SPIEGEL: You won as independent candidate in your constituency and took up your parliamentary seats with a few from the opposition. Why?
Gidada: We must give justice a voice. But I understand those who say that they don't want to play this game. It's frightening to see how the government is demonizing several members of the major opposition Coalition for Unity and Democracy (CUD).

SPIEGEL: The official press, meanwhile, even compares their activists with the Taliban.
Gidada: The CUD has called for strikes and demonstrations, and that is, according to the law, totally within their rights. Yet the government perceives their protests against the election results as a coup attempt. Those who continue to demonstrate are threatened with a possible high treason trial which could result in life imprisonment or even the death sentence. Those who don't go to work may also be charged.

SPIEGEL: Police have also been killed during the unrest -- the opposition also has no qualms about getting tough.
Gidada: I am against any form of violence. But do the police have the right to shoot into the masses or shoot down children in the head only because they have a stone in their hands? According to official figures, 61 people were killed in the most recent unrest and this figure is certainly much higher. Yet not much information gets out -- independent papers are banned or brought into line and their editors are put in prison or have gone underground.

SPIEGEL: Are the protests now affecting the whole country?
Gidada: I have also heard of riots in the regions of Oromia and Amhara. More and more farmers are joining separatist guerrillas and turning to weapons. The belief in a peaceful solution to the conflict is gradually disappearing to the same extent that the government is turning to violence. We are threatened with civil war and may again slip into chaos.

SPIEGEL: Is the situation intensified by the fact that Ethiopia is a multi-ethnic state?
Gidada: The Tigray people, for example, to which Prime Minister Zenawi belongs, only make up seven percent of the Ethiopian population -- which is a relatively minimal backing for him. We must be careful that we don't end up in an ethnic conflict. Independent of this, autonomous movements, for example the Oromo Liberation Front, are gaining in strength. It claims to represent the Oromo people which make up almost 40 percent of the country's population. Ethiopia is, with around 75 million inhabitants, Africa's most populous country after Nigeria. Eighty different languages are spoken here.

SPIEGEL: You were president until 2001 -- it was hardly any more peaceful in Ethiopia then.
Gidada: This was during the time when Eritrea attacked our country in 1998. There was a war about disputed areas with almost 100,000 killed. It ended with a compromise negotiated by the United Nations which was forced upon Ethiopia -- not lastly under the threat of cutting credit and development aid if it didn't accept. PM Zenawi got into this horse-trading and, in doing so, came under strong pressure internally.

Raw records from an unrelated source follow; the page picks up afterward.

import Literature.Analysis.FluidPDE.ElgindiAprioriTransfer
import HarnessLib

/-!
# Solvability of Elgindi's polar problem with `𝓗⁴` a-priori bounds for smooth orthogonal data
([Elgindi2021] Proposition 7.1, Proposition 7.7, Theorem 2)

Topic `Literature/Analysis/FluidPDE`. Proof file (everything proved, no definitions, no named
facts) on the proof path of the named fact
`Literature.Analysis.FluidPDE.Elgindi.ElgindiGhoulMasmoudi2021_stabilityCore`
(`ElgindiStabilityDecomposition.lean`). T. M. Elgindi, Ann. of Math. 194 (2021) =
arXiv:1904.04795, §7.1 Proposition 7.1 (p. 19), §7.3 Proposition 7.7 (p. 21), Theorem 2 (p. 8).

**The linear theorem.** For `0 < α ≤ 1/4` and every smooth datum `f` compactly supported inside
`R > 0` and orthogonal to `K(θ) = 3 sin θ cos²θ` (against all `n(R)K(θ)`), there is a solution
`Ψ ∈ C^∞(strip)` of `L_αΨ = f` which generates a tangential family (all `D_R^kΨ` have finite
tangential and Hardy energies, `Ψ` and its derivatives extend to the closed strip with
`Ψ = cos θ·χ̃`, `χ̃ ∈ C^∞` after radial cut-off), is orthogonal to `K` slice-wise, and obeys the
a-priori estimate `|∂_θθΨ|²_{𝓗⁴} + |αD_RΨ|²_{𝓗⁴} + |α²D_R²Ψ|²_{𝓗⁴} ≤ 6C₀|f|²_{𝓗⁴}`
(`linear_solvability`). This assembles the Lax–Milgram solution, its interior and boundary
regularity and the transfer of the a-priori estimate.
-/

noncomputable section

open MeasureTheory Set Real Filter Function
open _root_.Topology
open scoped ENNReal InnerProductSpace ContDiff

namespace Literature.Analysis.FluidPDE

namespace Elgindi

/-- **Existence of the solution data** for a smooth orthogonal datum. [folklore] -/
theorem exists_solData {α : ℝ} (hα : 0 < α) (hα4 : α ≤ 1 / 4) {f : ℝ → ℝ → ℝ} (hfn : ∀ n : ℕ, ContDiff ℝ n (uncurry f))
    (hfs : HasCompactSupport (uncurry f)) (hfpos : ∀ p ∈ tsupport (uncurry f), 0 < p.1)
    (HF : ∀ n : ℝ → ℝ, Continuous n → HasCompactSupport n → ∫ p in strip, f p.1 p.2 * (n p.1 * kernelK p.2) = 0) :
    ∃ (U : ℕ → E4) (Ψ : ℝ × ℝ → ℝ), SolData α f U Ψ := by
  have hα1 : α ≤ 1 := hα4.trans (by norm_num)
  choose U hU using fun j => IsWeakSol.exists_of hα hα1 (toL2 fun p : ℝ × ℝ => (Dz^[j] f) p.1 p.2)
  have hfc : Continuous (uncurry f) := (hfn 0).continuous
  have hf' : ContDiffOn ℝ ∞ (uncurry f) strip := (contDiff_infty.2 hfn).contDiffOn
  have HF' : ∀ n : ℝ → ℝ, Continuous n → HasCompactSupport n → ∫ p in strip, uncurry f p * (n p.1 * kernelK p.2) = 0 := HF
  have hU0 := hU 0
  have e0 : (toL2 fun p : ℝ × ℝ => (Dz^[0] f) p.1 p.2) = toL2 (uncurry f) := by congr 1
  rw [e0] at hU0
  obtain ⟨Ψ, hΨ, hae⟩ := exists_smooth_rep hα hfc hfs hf' HF' hU0.mem hU0.eq
  exact ⟨U, Ψ, ⟨hα, hα4, hfn, hfs, hfpos, HF, hU, hΨ, hae⟩⟩

/-- **Solvability with a-priori bounds (Elgindi 2021, Propositions 7.1/7.7, Theorem 2, for smooth
orthogonal data).** [cite: Elgindi2021, §7.1 Proposition 7.1 (p. 19), §7.3 Proposition 7.7 (p. 21), Theorem 2 (p. 8 of arXiv:1904.04795)] -/
theorem linear_solvability {α : ℝ} (hα : 0 < α) (hα4 : α ≤ 1 / 4) {f : ℝ → ℝ → ℝ} (hfn : ∀ n : ℕ, ContDiff ℝ n (uncurry f))
    (hfs : HasCompactSupport (uncurry f)) (hfpos : ∀ p ∈ tsupport (uncurry f), 0 < p.1)
    (HF : ∀ n : ℝ → ℝ, Continuous n → HasCompactSupport n → ∫ p in strip, f p.1 p.2 * (n p.1 * kernelK p.2) = 0) :
    ∃ Ψ : ℝ → ℝ → ℝ, TangentialFamily α f Ψ ∧ (∀ p ∈ strip, ellipticOp α Ψ p.1 p.2 = f p.1 p.2) ∧
      (∀ j : ℕ, ∀ R, 0 < R → kMoment (Dz^[j] Ψ) R = 0) ∧
      lhsA α Ψ ≤ 6 * aprioriC * eHkNormSq α 4 f := by
  obtain ⟨U, Ψ, hS⟩ := exists_solData hα hα4 hfn hfs hfpos HF
  refine ⟨fun R θ => Ψ (R, θ), (tangentialFamily hS.pos hS.le1 hS.fn hS.fs hS.forth hS.sol hS.smooth hS.ae), fun p hp => ?_, fun j R hR => hS.kMoment_iterate_eq_zero j hR, hS.apriori_solution⟩
  have := (tangentialFamily hS.pos hS.le1 hS.fn hS.fs hS.forth hS.sol hS.smooth hS.ae).eqn 0 p hp
  simpa using this

end Elgindi

end Literature.Analysis.FluidPDE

SPIEGEL: In hindsight, do you see this as the turning point?
Gidada: It became clear to me that the country is not developing as democratically as we had hoped for after the years of tyranny of Emperor Haile Selassie and the Red Terror of the successor Mengistu Haile Mariam. Breaking the constitution and violating human rights were suddenly the order of the day, the critics were muzzled. That's why there was a break in the relationship between prime minister Zenawi and myself. He has now announced that he wants to stay in power until Ethiopia is on the development level of South Korea for which he has estimated will happen in about 20 years.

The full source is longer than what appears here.